import Summits.AnomalousDissipation.AnomalousDissipation.Theses.TaylorCertificates
import Summits.AnomalousDissipation.AnomalousDissipation.Cruxes.KolmogorovFloor.Disproof

/-!
# Sketch — crux-ideate stmt-AnomalousDissipation-15122 (`TaylorCertificates.KolmogorovFloor`, restored copy of 14030),
# gen 1 round 1 ideator 1: the POLYNOMIAL-RATE CLOSURE cut of the negative line

Companion of `idea-polynomial-rate-closure.md` and `VERDICT-g1-r1-1.md`.

* §0 BUILD AUDIT (finding): the landed kill kernel `Theorems/KolmogorovFloor/Negative/CheapStatesKill.lean`
  (`kolmogorovFloor_false_of_CheapSteadyEulerStates`, landed 06:38Z, one minute before the rev-13 drop of the decl)
  and `Negative/QuietPointKill.lean` are reported `unbuilt/stale` by the farm at 08:5xZ (probe imports rc 75), while
  `CheapBaseKill`, `FarField`, `WeightsVanish` and `Cruxes/KolmogorovFloor/Disproof.lean` build (rc 0). So this file
  imports the standing `Disproof.lean`, uses its verbatim MIRROR `CheapSteadyEulerStates'` of the interface, and takes
  the kernel as an explicit hypothesis `Kernel` (= the landed theorem, to be discharged by the import once rebuilt).
* §1 `CheapSlackAt f η a` — the landed per-state CHEAP predicate with slack in the two `f`-dependent clauses
  (work `≤ ½ η^{2/5}`, defect `≤ (η/2)·M`); resources (enstrophy, energy, slope) verbatim.
* §2 `PolyDegreeCheap` — the FRAME-FREE, ν-FREE, DEGREE-GRADED Euler statement: trigonometric-polynomial forces of
  degree `≤ L` are cheaply almost steady-Euler forces down to a threshold POLYNOMIAL in `L·(1 + ‖ĝ‖_{ℓ¹})`.
* §3 `TailReduction : PolyDegreeCheap → CheapSteadyEulerStates'` (support, provable now: smooth Fourier tails) and the
  kill by name `not_kolmogorovFloor_of_polyDegreeCheap` (PROVED logic over the landed kernel).
* §4 `TailPerturbation` — the one-line mechanism of §3 typed separately (cheap for `g` + small `f − g` ⇒ cheap for `f`).
-/

noncomputable section

set_option linter.dupNamespace false

open MeasureTheory UnitAddTorus
open scoped InnerProductSpace ENNReal BigOperators

namespace Summit.AnomalousDissipation.AnomalousDissipation.Cruxes.KolmogorovFloor.PolyRate

open Literature.Analysis.FunctionSpaces Literature.Analysis.FluidPDE
open Summit.AnomalousDissipation.AnomalousDissipation.Theses.TaylorCertificates
open Summit.AnomalousDissipation.AnomalousDissipation.Cruxes.KolmogorovFloor.Disproof

local notation "𝕋³" => UnitAddTorus (Fin 3)
local notation "E³" => EuclideanSpace ℝ (Fin 3)

/-! ## §0 The kernel (landed theorem, module unbuilt on the farm at filing time) as a named hypothesis -/

/-- `Kernel` := the statement of the LANDED `Negative/CheapStatesKill.lean ::
kolmogorovFloor_false_of_CheapSteadyEulerStates`, over the Disproof's verbatim mirror of the interface. -/
def Kernel : Prop := CheapSteadyEulerStates' → ¬ KolmogorovFloor

/-! ## §1 The per-state CHEAP predicate with slack in the force-dependent clauses -/

/-- `a` is an `η`-cheap approximate steady Euler state for the force `f`, in the shape of the landed
`CheapSteadyEulerStates` body, with SLACK `1/2` in the two clauses that mention `f` (work, defect) and the three
resource clauses (enstrophy, energy, slope — properties of `a` alone) verbatim. -/
def CheapSlackAt (f : 𝕋³ → E³) (η : ℝ) (a : 𝕋³ → E³) : Prop :=
  Torus.IsSmooth a ∧ Torus.IsDivFree a ∧ Torus.HasZeroMean a ∧
  (Torus.eGradNormSq a).toReal ≤ η ^ (-(11 / 10 : ℝ)) ∧ (∫ x, ‖a x‖ ^ 2) ≤ η ^ (-(11 / 10 : ℝ)) ∧
  (∀ N : ℕ, ∑ κ ∈ Torus.freqBall N, Real.sqrt (Torus.freqNormSq κ) * ‖mFourierCoeff (EuclideanSpace.complexify ∘ a) κ‖ ≤
    η ^ (-(3 / 5 : ℝ))) ∧
  |∫ x, ⟪a x, f x⟫_ℝ| ≤ (1 / 2) * η ^ (2 / 5 : ℝ) ∧
  ∀ (N : ℕ) (W : 𝕋³ → E³) (M : ℝ), Torus.IsSmooth W → Torus.IsDivFree W → Torus.HasZeroMean W →
    (∀ κ, (N : ℝ) ^ 2 < Torus.freqNormSq κ → mFourierCoeff (EuclideanSpace.complexify ∘ W) κ = 0) →
    (∀ κ, Real.sqrt (Torus.freqNormSq κ) * ‖mFourierCoeff (EuclideanSpace.complexify ∘ W) κ‖ ≤ M) →
    |∫ x, ⟪Torus.convect a a x - f x, W x⟫_ℝ| ≤ (η / 2) * M

/-- The landed body (no slack), for reference: `CheapAt f η a`. -/
def CheapAt (f : 𝕋³ → E³) (η : ℝ) (a : 𝕋³ → E³) : Prop :=
  Torus.IsSmooth a ∧ Torus.IsDivFree a ∧ Torus.HasZeroMean a ∧
  (Torus.eGradNormSq a).toReal ≤ η ^ (-(11 / 10 : ℝ)) ∧ (∫ x, ‖a x‖ ^ 2) ≤ η ^ (-(11 / 10 : ℝ)) ∧
  (∀ N : ℕ, ∑ κ ∈ Torus.freqBall N, Real.sqrt (Torus.freqNormSq κ) * ‖mFourierCoeff (EuclideanSpace.complexify ∘ a) κ‖ ≤
    η ^ (-(3 / 5 : ℝ))) ∧
  |∫ x, ⟪a x, f x⟫_ℝ| ≤ η ^ (2 / 5 : ℝ) ∧
  ∀ (N : ℕ) (W : 𝕋³ → E³) (M : ℝ), Torus.IsSmooth W → Torus.IsDivFree W → Torus.HasZeroMean W →
    (∀ κ, (N : ℝ) ^ 2 < Torus.freqNormSq κ → mFourierCoeff (EuclideanSpace.complexify ∘ W) κ = 0) →
    (∀ κ, Real.sqrt (Torus.freqNormSq κ) * ‖mFourierCoeff (EuclideanSpace.complexify ∘ W) κ‖ ≤ M) →
    |∫ x, ⟪Torus.convect a a x - f x, W x⟫_ℝ| ≤ η * M

/-- `CheapSteadyEulerStates'` is literally "∀ f adm ∃ η₀ ∀ η ∈ (0,η₀) ∃ a, CheapAt f η a". -/
theorem cheapSteadyEulerStates_iff :
    CheapSteadyEulerStates' ↔
      ∀ f : 𝕋³ → E³, Torus.IsSmooth f → Torus.IsDivFree f → Torus.HasZeroMean f →
        ∃ η₀ : ℝ, 0 < η₀ ∧ ∀ η : ℝ, 0 < η → η < η₀ → ∃ a : 𝕋³ → E³, CheapAt f η a :=
  Iff.rfl

/-- Slack is slack: a slack-cheap state is cheap (`η > 0`, `M ≥ 0` forced by the hypotheses when used; here we only
need `0 ≤ η^{2/5}` and `(η/2)·M ≤ η·M` for `M ≥ 0`, and for `M < 0` the defect hypothesis is vacuous-false anyway,
so we state the implication under `0 < η` and prove the `M`-clause by cases). -/
theorem cheapAt_of_slack {f : 𝕋³ → E³} {η : ℝ} (hη : 0 < η) {a : 𝕋³ → E³} (h : CheapSlackAt f η a) :
    CheapAt f η a := by
  obtain ⟨h1, h2, h3, h4, h5, h6, h7, h8⟩ := h
  refine ⟨h1, h2, h3, h4, h5, h6, ?_, ?_⟩
  · have : (0 : ℝ) ≤ η ^ (2 / 5 : ℝ) := Real.rpow_nonneg hη.le _
    linarith
  · intro N W M hW hWd hWz hband hM
    have hWM := h8 N W M hW hWd hWz hband hM
    have hM0 : 0 ≤ M := by
      have := hM 0
      have h0 : Real.sqrt (Torus.freqNormSq (0 : Fin 3 → ℤ)) *
          ‖mFourierCoeff (EuclideanSpace.complexify ∘ W) 0‖ ≥ 0 := by positivity
      linarith
    have : (η / 2) * M ≤ η * M := by nlinarith
    linarith

/-! ## §2 The degree-graded, frame-free Euler statement with a POLYNOMIAL rate -/

/-- The `ℓ¹` mass of the Fourier coefficients of a trigonometric polynomial `g` of degree `≤ L`. -/
def coeffMass (L : ℕ) (g : 𝕋³ → E³) : ℝ :=
  ∑ κ ∈ Torus.freqBall L, ‖mFourierCoeff (EuclideanSpace.complexify ∘ g) κ‖

/-- **PolyDegreeCheap** (the Euler-side SPEC of the negative line, frame-free and ν-free): there are an exponent
`p` and a constant `A > 0` such that every solenoidal mean-zero trigonometric-polynomial force `g` of degree `≤ L`
admits slack-cheap states at EVERY level `η ≤ (A·L·(1 + coeffMass L g))^{-p}`. (Met on paper by the lacunary-frame
dressed laminar ray — LACUNARY-FRAME-r2-5 / cheap-steady-euler-closure E2–E3, constants `poly(L)`; the CLOSURE LAW
of the card says the polynomial rate is exactly what the tail dump over all `C^∞` forces needs.) -/
def PolyDegreeCheap : Prop :=
  ∃ (p : ℕ) (A : ℝ), 0 < A ∧ ∀ (L : ℕ) (g : 𝕋³ → E³), 1 ≤ L → Torus.IsSmooth g → Torus.IsDivFree g →
    Torus.HasZeroMean g → Torus.fourierTruncate L g = g →
    ∀ η : ℝ, 0 < η → η ≤ (A * (L : ℝ) * (1 + coeffMass L g)) ^ (-(p : ℝ)) →
      ∃ a : 𝕋³ → E³, CheapSlackAt g η a

/-! ## §3 Tail reduction and the kill by name -/

/-- **TailReduction** (support, provable now, M): `PolyDegreeCheap → CheapSteadyEulerStates`. Paper proof: given a
smooth admissible `f` and `η`, put `F := Σ_κ ‖f̂(κ)‖ < ∞`, `L := ⌊η^{-1/p}/(A(1+F))⌋`; `g := fourierTruncate L f`
is admissible of degree `≤ L` with `coeffMass L g ≤ F`, so the threshold at `L` is `≥ η` and a slack-cheap `a` for
`g` exists; smoothness gives `Σ_{|κ|>L} ‖f̂(κ)‖/|κ| ≤ C_{2p}(f) L^{-2p} ≤ η/2` and `‖f − g‖₂ ≤ ¼ η^{19/20}` for
`η < η₀(f)`, and `TailPerturbation` (§4) upgrades `a` to a cheap state for `f` at level `η`. -/
def TailReduction : Prop := PolyDegreeCheap → CheapSteadyEulerStates'

/-- **The crux dies by name from the degree-graded Euler statement** (logic over the landed kernel). -/
theorem not_kolmogorovFloor_of_polyDegreeCheap (hK : Kernel) (hT : TailReduction) (hP : PolyDegreeCheap) :
    ¬ KolmogorovFloor :=
  hK (hT hP)

/-! ## §4 The tail-perturbation mechanism, typed -/

/-- **TailPerturbation** (FIRST LEMMA of the card; provable now, S–M): cheapness is stable under force perturbations
that are small in the beat-dual norm and in `L²`. If `a` is slack-cheap for `g` at level `η ∈ (0,1)`, and
`Σ_κ ‖(f−g)^(κ)‖/√|κ|² ≤ η/2` (so `|(f − g, W)| ≤ (η/2)·M` for every `W` with `√|κ|²‖Ŵ(κ)‖ ≤ M`), and
`(∫‖f−g‖²)^{1/2} · (∫‖a‖²)^{1/2} ≤ ½ η^{2/5}` (Cauchy–Schwarz budget for the work), then `a` is cheap for `f` at
level `η` in the landed sense. -/
def TailPerturbation : Prop :=
  ∀ (f g : 𝕋³ → E³) (η : ℝ) (a : 𝕋³ → E³), Torus.IsSmooth f → Torus.IsSmooth g → 0 < η → η < 1 →
    CheapSlackAt g η a →
    (∑' κ : Fin 3 → ℤ, ‖mFourierCoeff (EuclideanSpace.complexify ∘ fun x => f x - g x) κ‖ / Real.sqrt (Torus.freqNormSq κ)
        ≤ η / 2) →
    Real.sqrt (∫ x, ‖f x - g x‖ ^ 2) * Real.sqrt (∫ x, ‖a x‖ ^ 2) ≤ (1 / 2) * η ^ (2 / 5 : ℝ) →
    CheapAt f η a

end Summit.AnomalousDissipation.AnomalousDissipation.Cruxes.KolmogorovFloor.PolyRate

#### Task
Working from the material above, retype exactly the lines from the one with "x, f x⟫_ℝ| ≤ (1" through the one with "def CheapAt (f", both included, and only those lines.

#### Expected output
  |∫ x, ⟪a x, f x⟫_ℝ| ≤ (1 / 2) * η ^ (2 / 5 : ℝ) ∧
  ∀ (N : ℕ) (W : 𝕋³ → E³) (M : ℝ), Torus.IsSmooth W → Torus.IsDivFree W → Torus.HasZeroMean W →
    (∀ κ, (N : ℝ) ^ 2 < Torus.freqNormSq κ → mFourierCoeff (EuclideanSpace.complexify ∘ W) κ = 0) →
    (∀ κ, Real.sqrt (Torus.freqNormSq κ) * ‖mFourierCoeff (EuclideanSpace.complexify ∘ W) κ‖ ≤ M) →
    |∫ x, ⟪Torus.convect a a x - f x, W x⟫_ℝ| ≤ (η / 2) * M

/-- The landed body (no slack), for reference: `CheapAt f η a`. -/
def CheapAt (f : 𝕋³ → E³) (η : ℝ) (a : 𝕋³ → E³) : Prop :=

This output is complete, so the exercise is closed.